Gud sighed and sat down on the stone again. "I suppose they would," he admitted, "and I suppose now that I have given you back your power of communication, you will be wanting to go down there and find a good medium and preach atheism through spirit messages, since you know what a fraud all their gods are."
"I shall do nothing of the sort," declared the old ghost. "Of course, if I could have had a great doctor like you to have restored my speech while I was yet alive, then I could have explained to my children just how it all started, and this folly would have never been. But it is too late now."
"What are you going to do?" asked Gud, for he saw that the old ghost had arisen with a very determined look on her face as if she surely meant to do something.

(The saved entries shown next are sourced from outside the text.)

set_option maxHeartbeats 400000 in -- polynomial bookkeeping (`nlinarith` on ~10 atoms); pre-empted per the cell's heartbeat rule
/-- **Row 0′ with the constants chosen, SIGNED ladder weights with no net-mass floor, generic in the extra family and the sign-defect allowance.**
Numerals `sG sQ tG tQ ≥ 0` with `12(tQ+sQ)+tQ ≤ klLegKappa`; the extra majorant `X` as in `pairArrayAtV2_of_extraClauses0_explicit`; a sign-defect
allowance `δ j Qm` with `16·U·Σ_{i<t} δ (i+1) Qm ≤ 1` at every pair-class scale `t ≤ n`; the UV clause, the SIGNED expanded ladder clause (no net-mass
conjunct) and the increment clause at `1 ≤ j ≤ n`; `U ≥ 0`, `2·CR·Klam³·|U| ≤ 1`, the volume line, the NO-ONSET line with `8·42`, and
`12(Σ_χ(abot+atop)+1) + 25(aplus Klam² Z + cloc Klam²(1−4^{−θ})⁻¹ + 1) + 2 + (12(tG+sG)+3+tG)·CF·Klam² ≤ P.C_W` give `PairArrayAtV2 L M P Q β U μ K n`. -/
theorem pairArrayAtV2_of_edgeClauses_explicit (hG : G.WF) (hP : P.WF) (hQc : Qc.WF) {β U μ : ℝ} {K : TrigPolyC4v}
    (hU : 0 ≤ U) {n : ℕ} {sG sQ tG tQ : ℝ} (hsG : 0 ≤ sG) (hsQ : 0 ≤ sQ) (htG : 0 ≤ tG) (htQ : 0 ≤ tQ)
    (hκ : 12 * (tQ + sQ) + tQ ≤ klLegKappa)
    (X : ℕ → TorusSite 2 L → TorusSite 2 L → TorusSite 2 L → ℝ) (hX0 : ∀ j Qm k k', 0 ≤ X j Qm k k')
    (hXsup : ∀ j Qm k k', X j Qm k k' ≤ sG * (G.CF * (P.Klam * U) ^ 2) + sQ * (Qc.CR * P.Klam ^ 3 * U ^ 2))
    (hXsum : ∀ (t : ℕ) (Qm k k' : TorusSite 2 L),
      ∑ j ∈ Ioc t n, X j Qm k k' ≤ tG * (G.CF * (P.Klam * U) ^ 2) + tQ * (Qc.CR * P.Klam ^ 3 * U ^ 2))
    (hXtot : ∀ Qm k k' : TorusSite 2 L,
      X 0 Qm k k' + ∑ i ∈ range n, X (i + 1) Qm k k' ≤ tG * (G.CF * (P.Klam * U) ^ 2) + tQ * (Qc.CR * P.Klam ^ 3 * U ^ 2))
    (δ : ℕ → TorusSite 2 L → ℝ)
    (hneg : ∀ Qm : TorusSite 2 L, ∀ t ≤ n, IsPairClassAt L Qm t → 16 * U * ∑ i ∈ range t, δ (i + 1) Qm ≤ 1)
    (h0 : ∀ Qm : TorusSite 2 L, ∀ k ∈ klBall L μ K, ∀ k' ∈ klBall L μ K,
      ‖klPairAmplitude L M β U μ K 0 Qm k k' - (U : ℂ)‖ ≤ initDevBar G U + X 0 Qm k k')
    (hsteps : ∀ j, 1 ≤ j → j ≤ n → ∀ Qm : TorusSite 2 L, IsPairClassAt L Qm j →
      ∃ w : TorusSite 2 L → ℝ, (∑ p, |w p| ≤ G.bhi) ∧ (∑ p, (|w p| - w p) ≤ δ j Qm) ∧
        ∃ N : Matrix (TorusSite 2 L) (TorusSite 2 L) ℂ,
          (1 + Matrix.diagonal (fun p => (w p : ℂ)) * klPairArray L M β U μ K (j - 1) Qm) * N = 1 ∧
          ∀ k ∈ klBall L μ K, ∀ k' ∈ klBall L μ K,
            ‖klPairAmplitude L M β U μ K j Qm k k' - (klPairArray L M β U μ K (j - 1) Qm * N) k k'‖ ≤
              drivePBar G P U (j - 1) + eremBar G P Qc U β L (j - 1) + X j Qm k k')
    (hincr : ∀ j, 1 ≤ j → j ≤ n → ∀ Qm : TorusSite 2 L, ∀ k ∈ klBall L μ K, ∀ k' ∈ klBall L μ K,
      ‖klPairAmplitude L M β U μ K j Qm k k' - klPairAmplitude L M β U μ K (j - 1) Qm k k'‖ ≤
        gainBar G P U j (klTorusNorm L Qm) (klTorusNorm L (k - k')) (klTorusNorm L (k + k' - Qm)) +
          eremBar G P Qc U β L (j - 1) + X j Qm k k')
    (hUCR : 2 * Qc.CR * P.Klam ^ 3 * |U| ≤ 1) (hL : 17 * ∑ j ∈ range n, Qc.CL β j / L ≤ U ^ 2)
    (hsmall : 8 * 42 * (((∑ χ : D4Irrep, (G.abot χ + G.atop χ) + 1) +
        2 * (G.aplus * P.Klam ^ 2 * G.Z + G.cloc * P.Klam ^ 2 * (1 - (4 : ℝ) ^ (-G.θ))⁻¹ + 1) + 1 +
          (tG + sG) * (G.CF * P.Klam ^ 2) + (tQ + sQ) * (Qc.CR * P.Klam ^ 3)) * U ^ 2) * (G.bhi * n) ≤ 1)
    (hCW : 12 * (∑ χ : D4Irrep, (G.abot χ + G.atop χ) + 1) +
        25 * (G.aplus * P.Klam ^ 2 * G.Z + G.cloc * P.Klam ^ 2 * (1 - (4 : ℝ) ^ (-G.θ))⁻¹ + 1) + 2 +
          (12 * (tG + sG) + 3 + tG) * (G.CF * P.Klam ^ 2) ≤ P.C_W) :
    PairArrayAtV2 L M P Qc β U μ K n := by
  have hdrive := drivePBar_sum_le (P := P) hG U n
  have herem := eremBar_sum_le hG hP hQc U β L n
  have hU2 : 0 ≤ U ^ 2 := sq_nonneg U
  have hCL0 : 0 ≤ ∑ j ∈ range n, Qc.CL β j / L := sum_nonneg fun j _ => div_nonneg (hQc.2.2.2.2.2.2.2 β j) (Nat.cast_nonneg L)
  have hθ : 0 < G.θ := hG.2.2.2.2.2.1
  have hg : 0 ≤ (1 - (4 : ℝ) ^ (-G.θ))⁻¹ :=
    inv_nonneg.2 (by have := Real.rpow_lt_one_of_one_lt_of_neg (x := (4 : ℝ)) (by norm_num) (by linarith : -G.θ < 0); linarith)
  have hK0 : 0 ≤ P.Klam := zero_le_one.trans hP.1
  have hcloc : 0 ≤ G.cloc := hG.2.2.2.2.1
  have haplus : 0 ≤ G.aplus := hG.2.2.2.2.2.2.2.2.2.2.1
  have hCF : 0 ≤ G.CF := hG.2.2.2.2.2.2.2.2.2.2.2.2.2.1
  have hCR : 0 ≤ Qc.CR := hQc.2.1
  have hbhi : 0 ≤ G.bhi := hG.2.2.1.trans hG.2.2.2.1
  have hab : 0 ≤ ∑ χ : D4Irrep, (G.abot χ + G.atop χ) := sum_nonneg fun χ _ => add_nonneg (hG.2.1 χ) (hG.1 χ)
  have hZ : 0 ≤ G.Z := le_trans (sum_nonneg fun j _ => hG.2.2.2.2.2.2.2.2.1 j) (hG.2.2.2.2.2.2.2.2.2.1 0)
  -- the two quadratic units `g2 = CF·(Klam U)²`, `q3 = CR·Klam³·U²` and the product facts `linarith` needs
  have hg20 : 0 ≤ G.CF * (P.Klam * U) ^ 2 := by positivity
  have hq30 : 0 ≤ Qc.CR * P.Klam ^ 3 * U ^ 2 := by positivity
  have hsq : G.CF * (P.Klam * U) ^ 2 = (G.CF * P.Klam ^ 2) * U ^ 2 := by ring
  have hCRU : 2 * Qc.CR * P.Klam ^ 3 * |U| * U ^ 2 ≤ U ^ 2 := by nlinarith
  have hS : ∑ j ∈ range n, (drivePBar G P U j + eremBar G P Qc U β L j) ≤
      (G.aplus * P.Klam ^ 2 * G.Z + G.cloc * P.Klam ^ 2 * (1 - (4 : ℝ) ^ (-G.θ))⁻¹) * U ^ 2 +
        2 * Qc.CR * P.Klam ^ 3 * |U| * U ^ 2 + ∑ j ∈ range n, Qc.CL β j / L := by
    rw [sum_add_distrib]; nlinarith [hdrive, herem]
  have hS0 : 0 ≤ ∑ j ∈ range n, (drivePBar G P U j + eremBar G P Qc U β L j) :=
    sum_nonneg fun j _ => add_nonneg (drivePBar_nonneg' hG U j) (eremBar_nonneg' hG hP hQc U β L j)
  have hinit : initDevBar G U = (∑ χ : D4Irrep, (G.abot χ + G.atop χ) + 1) * U ^ 2 := rfl
  have hn0 : (0 : ℝ) ≤ n := Nat.cast_nonneg n
  have hSe0 : 0 ≤ ∑ i ∈ range n, eremBar G P Qc U β L i := sum_nonneg fun i _ => eremBar_nonneg' hG hP hQc U β L i
  have haKZU : 0 ≤ G.aplus * P.Klam ^ 2 * G.Z * U ^ 2 := by positivity
  have hcKgU : 0 ≤ G.cloc * P.Klam ^ 2 * (1 - (4 : ℝ) ^ (-G.θ))⁻¹ * U ^ 2 := by positivity
  have hXtot0 : 0 ≤ tG * (G.CF * (P.Klam * U) ^ 2) + tQ * (Qc.CR * P.Klam ^ 3 * U ^ 2) := by positivity
  have hXsup0 : 0 ≤ sG * (G.CF * (P.Klam * U) ^ 2) + sQ * (Qc.CR * P.Klam ^ 3 * U ^ 2) := by positivity
  -- the no-onset line
  have hsm : 8 * 42 * ((initDevBar G U + ∑ j ∈ range n, (drivePBar G P U j + eremBar G P Qc U β L j) +
          (tG * (G.CF * (P.Klam * U) ^ 2) + tQ * (Qc.CR * P.Klam ^ 3 * U ^ 2))) +
        (∑ j ∈ range n, (drivePBar G P U j + eremBar G P Qc U β L j) +
          (sG * (G.CF * (P.Klam * U) ^ 2) + sQ * (Qc.CR * P.Klam ^ 3 * U ^ 2)))) * (G.bhi * n) ≤ 1 := by
    refine le_trans ?_ hsmall
    have hmain : (initDevBar G U + ∑ j ∈ range n, (drivePBar G P U j + eremBar G P Qc U β L j) +
          (tG * (G.CF * (P.Klam * U) ^ 2) + tQ * (Qc.CR * P.Klam ^ 3 * U ^ 2))) +
        (∑ j ∈ range n, (drivePBar G P U j + eremBar G P Qc U β L j) +
          (sG * (G.CF * (P.Klam * U) ^ 2) + sQ * (Qc.CR * P.Klam ^ 3 * U ^ 2))) ≤
        ((∑ χ : D4Irrep, (G.abot χ + G.atop χ) + 1) +
          2 * (G.aplus * P.Klam ^ 2 * G.Z + G.cloc * P.Klam ^ 2 * (1 - (4 : ℝ) ^ (-G.θ))⁻¹ + 1) + 1 +
            (tG + sG) * (G.CF * P.Klam ^ 2) + (tQ + sQ) * (Qc.CR * P.Klam ^ 3)) * U ^ 2 := by
      rw [hinit]
      linarith [hS, hCRU, hL, hCL0, hsq, hU2]
    have h0' : 0 ≤ (initDevBar G U + ∑ j ∈ range n, (drivePBar G P U j + eremBar G P Qc U β L j) +
          (tG * (G.CF * (P.Klam * U) ^ 2) + tQ * (Qc.CR * P.Klam ^ 3 * U ^ 2))) +
        (∑ j ∈ range n, (drivePBar G P U j + eremBar G P Qc U β L j) +
          (sG * (G.CF * (P.Klam * U) ^ 2) + sQ * (Qc.CR * P.Klam ^ 3 * U ^ 2))) := by
      rw [hinit]; positivity
    exact mul_le_mul_of_nonneg_right (mul_le_mul_of_nonneg_left hmain (by norm_num)) (mul_nonneg hbhi hn0)
  -- the tolerance line: `24·S + Σē ≤ (25(aKZ + cKg) + 27)·U²`, the `g2`/`q3` numerals, `C_W`, `klLegKappa`
  have herem' : ∑ i ∈ range n, eremBar G P Qc U β L i ≤
      G.cloc * P.Klam ^ 2 * (1 - (4 : ℝ) ^ (-G.θ))⁻¹ * U ^ 2 + 2 * Qc.CR * P.Klam ^ 3 * |U| * U ^ 2 +
        ∑ j ∈ range n, Qc.CL β j / L := by
    have := herem; linarith
  have hT1 : 24 * ∑ j ∈ range n, (drivePBar G P U j + eremBar G P Qc U β L j) + ∑ i ∈ range n, eremBar G P Qc U β L i ≤
      25 * (G.aplus * P.Klam ^ 2 * G.Z * U ^ 2 + G.cloc * P.Klam ^ 2 * (1 - (4 : ℝ) ^ (-G.θ))⁻¹ * U ^ 2) + 27 * U ^ 2 := by
    linarith [hS, herem', hCRU, hL, hCL0, haKZU]
  have hCWU := mul_le_mul_of_nonneg_right hCW hU2
  have hκq : (12 * (tQ + sQ) + tQ) * (Qc.CR * P.Klam ^ 3 * U ^ 2) ≤ klLegKappa * (Qc.CR * P.Klam ^ 3 * U ^ 2) :=
    mul_le_mul_of_nonneg_right hκ hq30
  intro Qm
  obtain ⟨u, hu0, huU, hu⟩ := pairArray_envelope_edge L M hG hP hQc hU X
    (Xtot := tG * (G.CF * (P.Klam * U) ^ 2) + tQ * (Qc.CR * P.Klam ^ 3 * U ^ 2))
    (Xsup := sG * (G.CF * (P.Klam * U) ^ 2) + sQ * (Qc.CR * P.Klam ^ 3 * U ^ 2)) hX0 hXtot0 hXsup0
    hXsup hXsum hXtot δ hneg h0 hsteps hincr Qm hsm
  refine ⟨u, hu0, huU.trans (by rw [abs_of_nonneg hU]; linarith), fun k hk k' hk' => (hu k hk k' hk').trans ?_⟩
  rw [hinit]
  linarith [hT1, hCWU, hκq, hq30, hg20, hS0, hSe0, hsq]

end Model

"I am going down there," she asserted; "but I shall not bother with any silly mediums. I am going to materialize as a woman of great wealth and beauty, and I am going to captivate and hire the best sculptors and architects in the land, and under my direction they will build an enormous fine temple and set up a great idol, the splendor of which that miserable world has never seen—"
"Just what kind of an idol?" interrupted Gud.
"An image of Bahgung, of course," cried the old ghost. "What else would you suppose? Wasn't he the first of all their idols, and the best of all them?"
"But—" said the astonished Gud, "I thought that you did not believe in that idol and disliked to see your children worship him."
"So I did, in a way, because it was only a crude, wooden carving that my silly husband had made with his jack-knife—but Bahgung was a great god for all of that. Why, didn't he heal my youngest child of that terrible fever when I prayed to him that fearful night? And didn't he tear the great stone from the cliff that rolled down and killed the tiger? And didn't he—"
But Gud heard no more, for he was racing madly through the ether and pinching himself to see if he were real.